# PPI FRX 456



## antman (Apr 28, 2013)

Hi, 

Anyone familiar with this old school ppi frx456? I saw it in our local listing selling for around usd 100

Worth buying?

Thnx:laugh:


----------



## Darth SQ (Sep 17, 2010)

http://www.directed.com/guides/manuals/ig/precision_power/G41810_3-03.pdf


Bret
PPI-ART COLLECTOR


----------



## vwdave (Jun 12, 2013)

That's not a bad price, but are you looking to use it or collect it? What's the condition? Cosmetics? That's about the going rate for a good old school active crossover. 

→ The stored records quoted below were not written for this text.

import Summits.QuantumFields.YangMills.Theses.FibreConvexityTail

/-!
# Route `FibreConvexityTail` (QuantumFields / YangMills; rung-R3 leaf `T3YM3TorusStatement.YM3TorusSU2`) — DEFINITIONS posited by the line of crux
# `TwoSidedTailL` (stmt-QuantumFields-25567): the TWO-SIDED EVENT and the SUB-GAUSSIAN MOMENT INTERFACE between its two registered stubs

Crux `TwoSidedTailL` (the fibre-convexity lever's case of the finest-bad-level tail) is registered with the two-layer plan
`TwoSidedTailL ⇐ stub_fibreMGF → stub_chernoffOnEvent` (BC3 skeleton `TwoSidedTailL_birth.lean`, sha 9234731e…, planner ym-r3-idea-2 g0):
S1 = a SUB-GAUSSIAN MOMENT-GENERATING-FUNCTION BOUND ON THE TWO-SIDED EVENT (the XL lever: fibre log-concavity + Herbst + the minimiser's mean
bound), S2 = CHERNOFF ON THE EVENT (M).  Both stubs speak about two objects that the route posits and the tree did not have; this file defines
them, and nothing else:

* `twoSidedEvent F γ b₀ p₀ K j a` — the (T)-event of the crux, LITERALLY the set whose Gibbs mass `TwoSidedTailL` bounds: the level-`j` block
  plaquette `a` is `θ(K−j)`-LARGE (`θBal(K−j) ≤ |Ū^{j}(∂a) − 1|`), every finer level `i < j` is Bałaban-small (`PlaqSmall θ(K−i) (Ū^{i})`, the
  small-field characteristic functions of [Balaban1985UV3] (7) p.257), and the CONDITIONER two levels up is small (`PlaqSmall θ(K−j−2) (Ū^{j+2})`);
* `SubGaussianOnEvent F γ b₀ p₀ K j a M σ` — the interface S1 must deliver and S2 consumes: for every `t ≥ 0` the moment generating function
  (Mathlib's `ProbabilityTheory.mgf`) of the NORMALISED deviation `|Ū^{j}(∂a) − 1| / g_{K−j}` (`g_i = √(γL^{−i})`) under the Gibbs measure RESTRICTED
  to the two-sided event is at most `M·exp(t·p(g_{K−j})/4 + σ²t²/2)` (`p = B10.pFun b₀ p₀`: the Herbst centring `E f ≤ θ/4`, i.e. `p/4` after
  normalisation, and the sub-Gaussian variance proxy `σ²`).  Chernoff at `t = 3p/(4σ²)` then gives `Gibbs_K(twoSidedEvent) ≤ M·e^{−9p²/(32σ²)}` —
  the per-plaquette schema of the crux with `C = M`, `A = 0`, `c = 9/(32σ²)` (proved in the sibling file `…TwoSidedTailLChernoffOnEvent`).

HONEST SCOPE.  Definitions (and their unfolding / measurability letters) only.  Neither stub, nor the crux, nor the rung R3, nor anything about the
Yang–Mills mass gap is proved here; `YM3TorusSU2` is a RECORD rung of the programme, not the Clay statement.

References: T. Bałaban, CMP 102 (1985) 255–275 [Balaban1985UV3] ((3) p.256, (7) p.257, (71) p.273).
-/

noncomputable section

open MeasureTheory ProbabilityTheory
open Literature.MathematicalPhysics.QuantumFieldTheory.Balaban1983to89
open Literature.MathematicalPhysics.QuantumFieldTheory.Balaban1983to89.Missing
open Literature.MathematicalPhysics.QuantumFieldTheory.Balaban1983to89.T4Continuum
open Literature.MathematicalPhysics.QuantumFieldTheory.Balaban1983to89.T3ContinuumYM3Torus
open Literature.MathematicalPhysics.QuantumFieldTheory.Balaban1983to89.T3UnitScaleTilt
open Literature.MathematicalPhysics.QuantumFieldTheory.Balaban1983to89.T3UnitLawDensityEML (ℰp measurableE_ℰp)

namespace Summit.QuantumFields.YangMills.Theorems.FibreConvexityTail

/-! ## §1 The two-sided event -/

/-- **THE TWO-SIDED EVENT** of crux `TwoSidedTailL` for the `K`-th approximation, height `j` and level-`j` plaquette `a`: the block-averaged plaquette
`Ū^{j}(∂a)` is `θ(K−j)`-large, every finer level `i < j` is `θ(K−i)`-small, and the conditioner `Ū^{j+2}` two levels up is `θ(K−j−2)`-small
(thresholds `θBal`, averagings `blockAvg ℰp` iterated).  By construction `TwoSidedTailL` reads
`∀ … a, Gibbs_K(twoSidedEvent F γ b₀ p₀ K j a) ≤ C·β_{K−j}^A·e^{−c·p(g_{K−j})²}` (`twoSidedTailL_iff`).  A definition (an event), asserting
nothing; the small-field characteristic functions are Bałaban's, CMP 102 (1985) (7) p.257. [folklore] -/
def twoSidedEvent (F : T3Family) (γ b₀ p₀ : ℝ) (K j : ℕ) (a : Plaq (F.P K) j) :
    Set (GaugeField (F.P K) 0 (Matrix.specialUnitaryGroup (Fin 2) ℂ)) :=
  {U | θBal F.L γ b₀ p₀ (K - j) ≤ GaugeGroup.dist1 (GaugeField.plaqHol
      (Averaging.iter (fun i' => BlockAveraging.blockAvg (P := F.P K) (j := i') ℰp) j U) a)} ∩
    {U | ∀ i, i < j → PlaqSmall (θBal F.L γ b₀ p₀ (K - i))
      (Averaging.iter (fun i' => BlockAveraging.blockAvg (P := F.P K) (j := i') ℰp) i U)} ∩
    {U | PlaqSmall (θBal F.L γ b₀ p₀ (K - (j + 2)))
      (Averaging.iter (fun i' => BlockAveraging.blockAvg (P := F.P K) (j := i') ℰp) (j + 2) U)}

/-- The crux `TwoSidedTailL` is, by `Iff.rfl`, the per-plaquette Gibbs-tail schema for `twoSidedEvent` — recorded so that files proving or
consuming the crux may rewrite between the two spellings. -/
theorem twoSidedTailL_iff :
    Summit.QuantumFields.YangMills.Theses.FibreConvexityTail.TwoSidedTailL ↔
      ∀ (L : ℕ), ∃ bmin : ℝ, ∀ (b₀ p₀ : ℝ), bmin ≤ b₀ → 0 < b₀ → 2 < p₀ → ∃ γ₁ : ℝ, 0 < γ₁ ∧ γ₁ ≤ 1 ∧
        ∀ (F : T3Family) (γ : ℝ), F.L = L → 0 < γ → γ ≤ γ₁ → ∃ (C : ℝ) (A : ℕ) (c : ℝ), 0 ≤ C ∧ 0 < c ∧
          ∀ (K j : ℕ), 1 ≤ j → j + 2 ≤ K → ∀ (a : Plaq (F.P K) j),
            (gibbsK F ℰp γ K).real (twoSidedEvent F γ b₀ p₀ K j a) ≤
              C * (F.scheme ℰp γ).β (K - j) ^ A *
                Real.exp (-(c * B10.pFun b₀ p₀ (Real.sqrt (γ * ((F.L : ℝ)⁻¹) ^ (K - j))) ^ 2)) :=
  Iff.rfl

/-- The two-sided event lies inside the single-plaquette tail event `{θ(K−j) ≤ |Ū^{j}(∂a) − 1|}` (its first constituent). -/
theorem twoSidedEvent_subset_tail (F : T3Family) (γ b₀ p₀ : ℝ) (K j : ℕ) (a : Plaq (F.P K) j) :
    twoSidedEvent F γ b₀ p₀ K j a ⊆
      {U | θBal F.L γ b₀ p₀ (K - j) ≤ GaugeGroup.dist1 (GaugeField.plaqHol
        (Averaging.iter (fun i' => BlockAveraging.blockAvg (P := F.P K) (j := i') ℰp) j U) a)} :=
  fun _ hU => hU.1.1

/-- On the two-sided event the conditioner two levels up is small (its third constituent). -/
theorem plaqSmall_conditioner_of_mem_twoSidedEvent {F : T3Family} {γ b₀ p₀ : ℝ} {K j : ℕ} {a : Plaq (F.P K) j}
    {U : GaugeField (F.P K) 0 (Matrix.specialUnitaryGroup (Fin 2) ℂ)} (hU : U ∈ twoSidedEvent F γ b₀ p₀ K j a) :
    PlaqSmall (θBal F.L γ b₀ p₀ (K - (j + 2)))
      (Averaging.iter (fun i' => BlockAveraging.blockAvg (P := F.P K) (j := i') ℰp) (j + 2) U) :=
  hU.2

/-- `U ↦ |Ū^{j}(∂a) − 1|` is measurable (measurable averagings for the measurable `ℰp`, measurable plaquette variable and `dist1`). -/
theorem measurable_dist1_plaqHol_iter (F : T3Family) (K j : ℕ) (a : Plaq (F.P K) j) :
    Measurable fun U : GaugeField (F.P K) 0 (Matrix.specialUnitaryGroup (Fin 2) ℂ) =>
      GaugeGroup.dist1 (GaugeField.plaqHol (Averaging.iter (fun i' => BlockAveraging.blockAvg (P := F.P K) (j := i') ℰp) j U) a) :=
  RegularGaugeGroup.measurable_dist1.comp ((Missing.measurable_plaqHol a).comp
    (measurable_iter _ (F.avgMeasurable_of_measurableE ℰp measurableE_ℰp K) j))

/-- The two-sided event is measurable. -/
theorem measurableSet_twoSidedEvent (F : T3Family) (γ b₀ p₀ : ℝ) (K j : ℕ) (a : Plaq (F.P K) j) :
    MeasurableSet (twoSidedEvent F γ b₀ p₀ K j a) := by
  refine ((measurableSet_le measurable_const (measurable_dist1_plaqHol_iter F K j a)).inter ?_).inter
    (measurable_iter _ (F.avgMeasurable_of_measurableE ℰp measurableE_ℰp K) (j + 2) (measurableSet_plaqSmall _))
  have hset : {U : GaugeField (F.P K) 0 (Matrix.specialUnitaryGroup (Fin 2) ℂ) | ∀ i, i < j →
      PlaqSmall (θBal F.L γ b₀ p₀ (K - i)) (Averaging.iter (fun i' => BlockAveraging.blockAvg (P := F.P K) (j := i') ℰp) i U)} =
      ⋂ i ∈ Finset.range j, {U | PlaqSmall (θBal F.L γ b₀ p₀ (K - i))
        (Averaging.iter (fun i' => BlockAveraging.blockAvg (P := F.P K) (j := i') ℰp) i U)} := by
    ext U
    simp only [Set.mem_setOf_eq, Set.mem_iInter, Finset.mem_range]
  rw [hset]
  exact MeasurableSet.biInter (Finset.range j).countable_toSet fun i _ =>
    measurable_iter _ (F.avgMeasurable_of_measurableE ℰp measurableE_ℰp K) i (measurableSet_plaqSmall _)

/-! ## §2 The sub-Gaussian moment interface between the two stubs -/

/-- **THE SUB-GAUSSIAN MOMENT BOUND ON THE TWO-SIDED EVENT** (the statement stub `stub_fibreMGF` must deliver and stub `stub_chernoffOnEvent`
consumes): for every `t ≥ 0`, the moment generating function of the normalised deviation `|Ū^{j}(∂a) − 1| / g_{K−j}` under the Gibbs measure of
the `K`-th approximation RESTRICTED to the two-sided event is at most `M·exp(t·p(g_{K−j})/4 + σ²t²/2)` — centring at a quarter of the threshold
(the constrained minimiser's plaquette plus the mean–mode gap, where `bmin` is spent) and variance proxy `σ²` (Herbst).  A PREDICATE
(hypothesis schema of the line, never asserted here): the standard sub-Gaussian moment condition of concentration of measure, read on an
event. [folklore] -/
def SubGaussianOnEvent (F : T3Family) (γ b₀ p₀ : ℝ) (K j : ℕ) (a : Plaq (F.P K) j) (M σ : ℝ) : Prop :=
  ∀ t : ℝ, 0 ≤ t →
    mgf (fun U => GaugeGroup.dist1 (GaugeField.plaqHol
          (Averaging.iter (fun i' => BlockAveraging.blockAvg (P := F.P K) (j := i') ℰp) j U) a) /
        Real.sqrt (γ * ((F.L : ℝ)⁻¹) ^ (K - j)))
      ((gibbsK F ℰp γ K).restrict (twoSidedEvent F γ b₀ p₀ K j a)) t ≤
    M * Real.exp (t * (B10.pFun b₀ p₀ (Real.sqrt (γ * ((F.L : ℝ)⁻¹) ^ (K - j))) / 4) + σ ^ 2 * t ^ 2 / 2)

/-- `SubGaussianOnEvent` unfolded to the restricted integral `∫_{twoSidedEvent} exp(t·|Ū^{j}(∂a) − 1|/g_{K−j}) dGibbs_K` (`Iff.rfl`). -/
theorem subGaussianOnEvent_iff (F : T3Family) (γ b₀ p₀ : ℝ) (K j : ℕ) (a : Plaq (F.P K) j) (M σ : ℝ) :
    SubGaussianOnEvent F γ b₀ p₀ K j a M σ ↔
      ∀ t : ℝ, 0 ≤ t →
        ∫ U in twoSidedEvent F γ b₀ p₀ K j a,
            Real.exp (t * (GaugeGroup.dist1 (GaugeField.plaqHol
              (Averaging.iter (fun i' => BlockAveraging.blockAvg (P := F.P K) (j := i') ℰp) j U) a) /
                Real.sqrt (γ * ((F.L : ℝ)⁻¹) ^ (K - j)))) ∂(gibbsK F ℰp γ K) ≤
          M * Real.exp (t * (B10.pFun b₀ p₀ (Real.sqrt (γ * ((F.L : ℝ)⁻¹) ^ (K - j))) / 4) + σ ^ 2 * t ^ 2 / 2) :=
  Iff.rfl

end Summit.QuantumFields.YangMills.Theorems.FibreConvexityTail

end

The flexibility of it is nice. I have considered getting one and playing around with it but I already have too many crossovers.


----------



## 63flip (Oct 16, 2013)

Excellent x-over. $100 is average for one in nice shape and working. Take $10-$15 off if the plug is missing. I own 2. One NIB I gave $160 for and a really nice used one I gave $85 for. I plan on using the used one in a setup this summer with Art Series amps.


----------



## antman (Apr 28, 2013)

thanks for the help, condition is around 7.5 to 8 , im thinking of save and get myself a audison bit 10 to get more processing power and crossover


----------



## Pitzury (Aug 14, 2012)

63flip said:


> Excellent x-over. $100 is average for one in nice shape and working. Take $10-$15 off if the plug is missing. I own 2. One NIB I gave $160 for and a really nice used one I gave $85 for. I plan on using the used one in a setup this summer with Art Series amps.


Selling any of them? Black or silver version?


----------



## 63flip (Oct 16, 2013)

Pitzury said:


> Selling any of them? Black or silver version?


Sorry, I'm installing the used one in my t-bird with black Art a204 and a300. The NIB one is for my collection.


----------